If a line comes after the one containing "Pure-proof file (no", leave it out; copy every line before it, and that line too, exactly as written, starting from the first line of the entries.

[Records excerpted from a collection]
+ + + +

import Literature.NumberTheory.Sieve.HeathBrownCubicLemma44
import Literature.NumberTheory.Sieve.HeathBrownCubicLatticeCount
import HarnessLib

/-!
# Heath-Brown's Lemma 4.5: `∑_{β̂ ∈ 𝒞} τ(β)² ≪ S₀³ (log S₀)^{c(A)}` for a cube `𝒞` of side `S₀`

Pure-proof file (no definitions, no named facts) in the decomposition of **Heath-Brown's Type II
estimate, Lemma 3.10** (`HeathBrown2001_lemma_3_10` of `HeathBrownCubicTypeII`), D. R. Heath-Brown,
*Primes represented by `x³ + 2y³`*, Acta Math. 186 (2001), 1–84.  **Lemma 4.5** (p. 23): "Let
`𝒞 = (a₁, a₁ + S₀] × (a₂, a₂ + S₀] × (a₃, a₃ + S₀]` be a cube of side `S₀`, and suppose that
`max |a_i| ≤ S₀^A` for some positive constant `A`. For any `β = x + y·2^{1/3} + z·4^{1/3} ∈ K` write
`β̂ = (x, y, z)`. Then there is a constant `c(A)` such that `∑_{β̂ ∈ 𝒞} τ(β)² ≪ S₀³ (log S₀)^{c(A)}`."
Printed proof: Lemma 4.4 with `n > 3A` gives `τ(β)² ≤ max{τ(I)^{c(A)} : I ∣ β, N(I) ≪ S₀} ≤ ∑_{I∣β, N(I)≪S₀} τ(I)^{c(A)}`,
so `∑_{β̂ ∈ 𝒞} τ(β)² ≪ ∑_{N(I) ≪ S₀} τ(I)^{c(A)} S₀³ N(I)⁻¹ ≪ S₀³ (log S₀)^{c(A)}` by Lemma 4.2, using "if `𝒞'`
is a cube of side `N(I)`, then there are `O(N(I)²)` values of `β ∈ 𝒞'` for which `I ∣ β`".

This file PROVES the lemma (`HeathBrown2001_lemma_4_5`) for the tree's objects: `latticeCube a S₀`
(the integer vectors of the cube), `coordElt` (`β̂ ↦ β`), `idealDivisorCount` (`τ`, applied to the
principal ideal `(β)`), with `A` a positive integer (any real `A > 0` is covered by `⌈A⌉`) and
`c(A) = 2^{48A+208} + 1`:

* `norm_embedding_θ_le` (`|σ(2^{1/3})| ≤ 2` for every embedding `σ : K → ℂ`),
  **`absNorm_span_coordElt_le`** (`N((β)) ≤ 64 (|x| + |y| + |z|)³`, from `N = ∏_σ σ(β)`);
* `idealDivisorCount_top`, **`exists_sum_idealDivisorCount_pow_div_le`** — the harmonic form of
  Lemma 4.2 over `K`: `∑_{0 < N(I) ≤ N} τ(I)^c/N(I) ≤ C (log N)^{2^{4c+4}+1}` (`N ≥ 2`), by dyadic halving
  from the tree's `exists_sum_idealDivisorCount_pow_le`;
* **`HeathBrown2001_lemma_4_5`**.

## References

* D. R. Heath-Brown, *Primes represented by `x³ + 2y³`*, Acta Math. 186 (2001), 1–84: Lemma 4.5 and
  its proof, p. 23. [cite: HeathBrownActa2001, Lemma 4.5]

## Mathlib / tree search

Mathlib: `Ideal.absNorm_span_singleton`, `Algebra.coe_norm_int`, `Algebra.norm_eq_prod_embeddings`,
`AlgHom.card`, `Complex.norm_ratCast`, `Ideal.dvd_span_singleton`, `Nat.log`; nothing on divisor sums
over number fields. Tree: `HeathBrownCubicLemma44` (`HeathBrown2001_lemma_4_4`),
`HeathBrownCubicLatticeCount` (`card_latticeCube_filter_mem_le'`, `coordElt_injective`),
`HeathBrownCubicSieveSetupProofs` (`exists_sum_idealDivisorCount_pow_le` = Lemma 4.2 over `K`),
`HeathBrownCubicTypeITools` (`idealDivisorCount_le_of_dvd`, `one_le_idealDivisorCount`),
`CubeRootTwoField` (`θ_pow_three`, `finrank_K`, `coe_θint`).
-/

noncomputable section

open Polynomial NumberField Finset

namespace Literature.NumberTheory.Sieve.CubicSieve

open LFunctions.CubeRootTwoField CubicPrimes

/-! ### The norm of `β = x + yθ + zθ²` -/

/-- Every complex embedding sends `θ = 2^{1/3}` to a cube root of `2`, of modulus `2^{1/3} ≤ 2`. [folklore] -/
theorem norm_embedding_θ_le (σ : K →ₐ[ℚ] ℂ) : ‖σ θ‖ ≤ 2 := by
  have h3 : ‖σ θ‖ ^ 3 = 2 := by
    rw [← norm_pow, ← map_pow, θ_pow_three, map_ofNat, Complex.norm_ofNat]
  by_contra h
  push Not at h
  have : (2 : ℝ) ^ 3 < ‖σ θ‖ ^ 3 := pow_lt_pow_left₀ h (by norm_num) (by norm_num)
  rw [h3] at this
  norm_num at this

/-- `|σ(β)| ≤ 4(|x| + |y| + |z|)` for `β = x + yθ + zθ²` and every complex embedding `σ`. [folklore] -/
theorem norm_embedding_coordElt_le (σ : K →ₐ[ℚ] ℂ) (v : ℤ × ℤ × ℤ) :
    ‖σ ((coordElt v : 𝓞 K) : K)‖ ≤ 4 * (|(v.1 : ℝ)| + |(v.2.1 : ℝ)| + |(v.2.2 : ℝ)|) := by
  have hθ := norm_embedding_θ_le σ
  have hθ0 : 0 ≤ ‖σ θ‖ := norm_nonneg _
  have hcoe : ((coordElt v : 𝓞 K) : K) = (v.1 : K) + (v.2.1 : K) * θ + (v.2.2 : K) * θ ^ 2 := by
    simp [coordElt, coe_θint]
  rw [hcoe, map_add, map_add, map_mul, map_mul, map_pow, map_intCast, map_intCast, map_intCast]
  have h1 : ‖(v.1 : ℂ)‖ = |(v.1 : ℝ)| := Complex.norm_intCast _
  have h2 : ‖(v.2.1 : ℂ) * σ θ‖ ≤ |(v.2.1 : ℝ)| * 2 := by
    rw [norm_mul, Complex.norm_intCast]; gcongr
  have h3 : ‖(v.2.2 : ℂ) * σ θ ^ 2‖ ≤ |(v.2.2 : ℝ)| * 4 := by
    rw [norm_mul, Complex.norm_intCast, norm_pow]
    refine mul_le_mul_of_nonneg_left ?_ (abs_nonneg _)
    nlinarith
  calc ‖(v.1 : ℂ) + (v.2.1 : ℂ) * σ θ + (v.2.2 : ℂ) * σ θ ^ 2‖
      ≤ ‖(v.1 : ℂ) + (v.2.1 : ℂ) * σ θ‖ + ‖(v.2.2 : ℂ) * σ θ ^ 2‖ := norm_add_le _ _
    _ ≤ (‖(v.1 : ℂ)‖ + ‖(v.2.1 : ℂ) * σ θ‖) + ‖(v.2.2 : ℂ) * σ θ ^ 2‖ := by
        gcongr; exact norm_add_le _ _
    _ ≤ (|(v.1 : ℝ)| + |(v.2.1 : ℝ)| * 2) + |(v.2.2 : ℝ)| * 4 := by rw [h1]; gcongr
    _ ≤ 4 * (|(v.1 : ℝ)| + |(v.2.1 : ℝ)| + |(v.2.2 : ℝ)|) := by
        have := abs_nonneg (v.1 : ℝ); have := abs_nonneg (v.2.1 : ℝ); linarith

/-- **`N((β)) ≤ 64 (|x| + |y| + |z|)³`** for `β = x + yθ + zθ²`: `N(β) = ∏_σ σ(β)` over the three complex
embeddings. [folklore] -/
theorem absNorm_span_coordElt_le (v : ℤ × ℤ × ℤ) :
    (Ideal.absNorm (Ideal.span {coordElt v}) : ℝ) ≤
      64 * (|(v.1 : ℝ)| + |(v.2.1 : ℝ)| + |(v.2.2 : ℝ)|) ^ 3 := by
  set β : 𝓞 K := coordElt v with hβ
  set s : ℝ := |(v.1 : ℝ)| + |(v.2.1 : ℝ)| + |(v.2.2 : ℝ)| with hs
  have hs0 : 0 ≤ s := by positivity
  -- `N((β)) = |Norm_ℤ β| = |Norm_ℚ β| = ‖∏_σ σ β‖`
  have h1 : (Ideal.absNorm (Ideal.span {β}) : ℝ) = |((Algebra.norm ℤ β : ℤ) : ℝ)| := by
    rw [Ideal.absNorm_span_singleton, Nat.cast_natAbs, Int.cast_abs]
  have h2 : ((Algebra.norm ℤ β : ℤ) : ℝ) = ((Algebra.norm ℚ (β : K) : ℚ) : ℝ) := by
    rw [← Algebra.coe_norm_int]; push_cast; rfl
  have h3 : ‖(algebraMap ℚ ℂ) (Algebra.norm ℚ (β : K))‖ = |((Algebra.norm ℚ (β : K) : ℚ) : ℝ)| := by
    rw [show (algebraMap ℚ ℂ) (Algebra.norm ℚ (β : K)) = ((Algebra.norm ℚ (β : K) : ℚ) : ℂ) from rfl,
      Complex.norm_ratCast]
  have h4 : (algebraMap ℚ ℂ) (Algebra.norm ℚ (β : K)) = ∏ σ : K →ₐ[ℚ] ℂ, σ (β : K) :=
    Algebra.norm_eq_prod_embeddings ℚ ℂ (β : K)
  have hcard : Fintype.card (K →ₐ[ℚ] ℂ) = 3 := by rw [AlgHom.card, finrank_K]
  calc (Ideal.absNorm (Ideal.span {β}) : ℝ) = |((Algebra.norm ℚ (β : K) : ℚ) : ℝ)| := by rw [h1, h2]
    _ = ‖∏ σ : K →ₐ[ℚ] ℂ, σ (β : K)‖ := by rw [← h3, h4]
    _ = ∏ σ : K →ₐ[ℚ] ℂ, ‖σ (β : K)‖ := norm_prod _ _
    _ ≤ ∏ _σ : K →ₐ[ℚ] ℂ, (4 * s) :=
        prod_le_prod (fun σ _ => norm_nonneg _) fun σ _ => norm_embedding_coordElt_le σ v
    _ = (4 * s) ^ 3 := by rw [prod_const, card_univ, hcard]
    _ = 64 * s ^ 3 := by ring

/-! ### The harmonic form of Lemma 4.2 over `K` -/

/-- `τ(1) = 1`. [folklore] -/
theorem idealDivisorCount_top : idealDivisorCount (⊤ : Ideal (𝓞 K)) = 1 := by
  classical
  unfold idealDivisorCount
  rw [card_eq_one]
  refine ⟨⊤, ?_⟩
  ext D
  simp only [mem_filter, mem_idealsLE, mem_singleton, Ideal.absNorm_top]
  constructor
  · rintro ⟨-, hD⟩
    exact Ideal.isUnit_iff.mp (isUnit_of_dvd_one (by rwa [Ideal.one_eq_top]))
  · rintro rfl
    exact ⟨by rw [Ideal.absNorm_top], dvd_rfl⟩

open scoped Classical in
/-- The top dyadic block: `∑_{N/2 < N(I) ≤ N} τ(I)^c/N(I) ≤ (2/N) ∑_{0 < N(I) ≤ N} τ(I)^c`. [folklore] -/
theorem sum_top_block_le (c : ℕ) {N : ℕ} (hN : 0 < N) :
    ∑ I ∈ ((idealsLE N).filter (· ≠ ⊥)).filter (fun I => N / 2 < Ideal.absNorm I),
        (idealDivisorCount I : ℝ) ^ c / Ideal.absNorm I ≤
      2 / N * ∑ I ∈ (idealsLE N).filter (· ≠ ⊥), (idealDivisorCount I : ℝ) ^ c := by
  have hN' : (0 : ℝ) < N := by exact_mod_cast hN
  rw [mul_sum]
  refine (sum_le_sum fun I hI => ?_).trans
    (sum_le_sum_of_subset_of_nonneg (filter_subset _ _) fun I _ _ => by positivity)
  rw [mem_filter] at hI
  have hgt : N / 2 < Ideal.absNorm I := hI.2
  have h2 : (N : ℝ) < 2 * (Ideal.absNorm I : ℝ) := by
    have : N < 2 * Ideal.absNorm I := by omega
    exact_mod_cast this
  have hpos : (0 : ℝ) < Ideal.absNorm I := by
    have : 0 < Ideal.absNorm I := by omega
    exact_mod_cast this
  have h0 : 0 ≤ (idealDivisorCount I : ℝ) ^ c := by positivity
  rw [div_le_iff₀ hpos,
    show 2 / (N : ℝ) * (idealDivisorCount I : ℝ) ^ c * (Ideal.absNorm I : ℝ) =
      (idealDivisorCount I : ℝ) ^ c * (2 * (Ideal.absNorm I : ℝ) / N) by ring]
  refine le_mul_of_one_le_right h0 ?_
  rw [le_div_iff₀ hN', one_mul]
  exact h2.le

+ + + +

REPLY TO THE EXERCISE
import Literature.NumberTheory.Sieve.HeathBrownCubicLemma44
import Literature.NumberTheory.Sieve.HeathBrownCubicLatticeCount
import HarnessLib

/-!
# Heath-Brown's Lemma 4.5: `∑_{β̂ ∈ 𝒞} τ(β)² ≪ S₀³ (log S₀)^{c(A)}` for a cube `𝒞` of side `S₀`

Pure-proof file (no definitions, no named facts) in the decomposition of **Heath-Brown's Type II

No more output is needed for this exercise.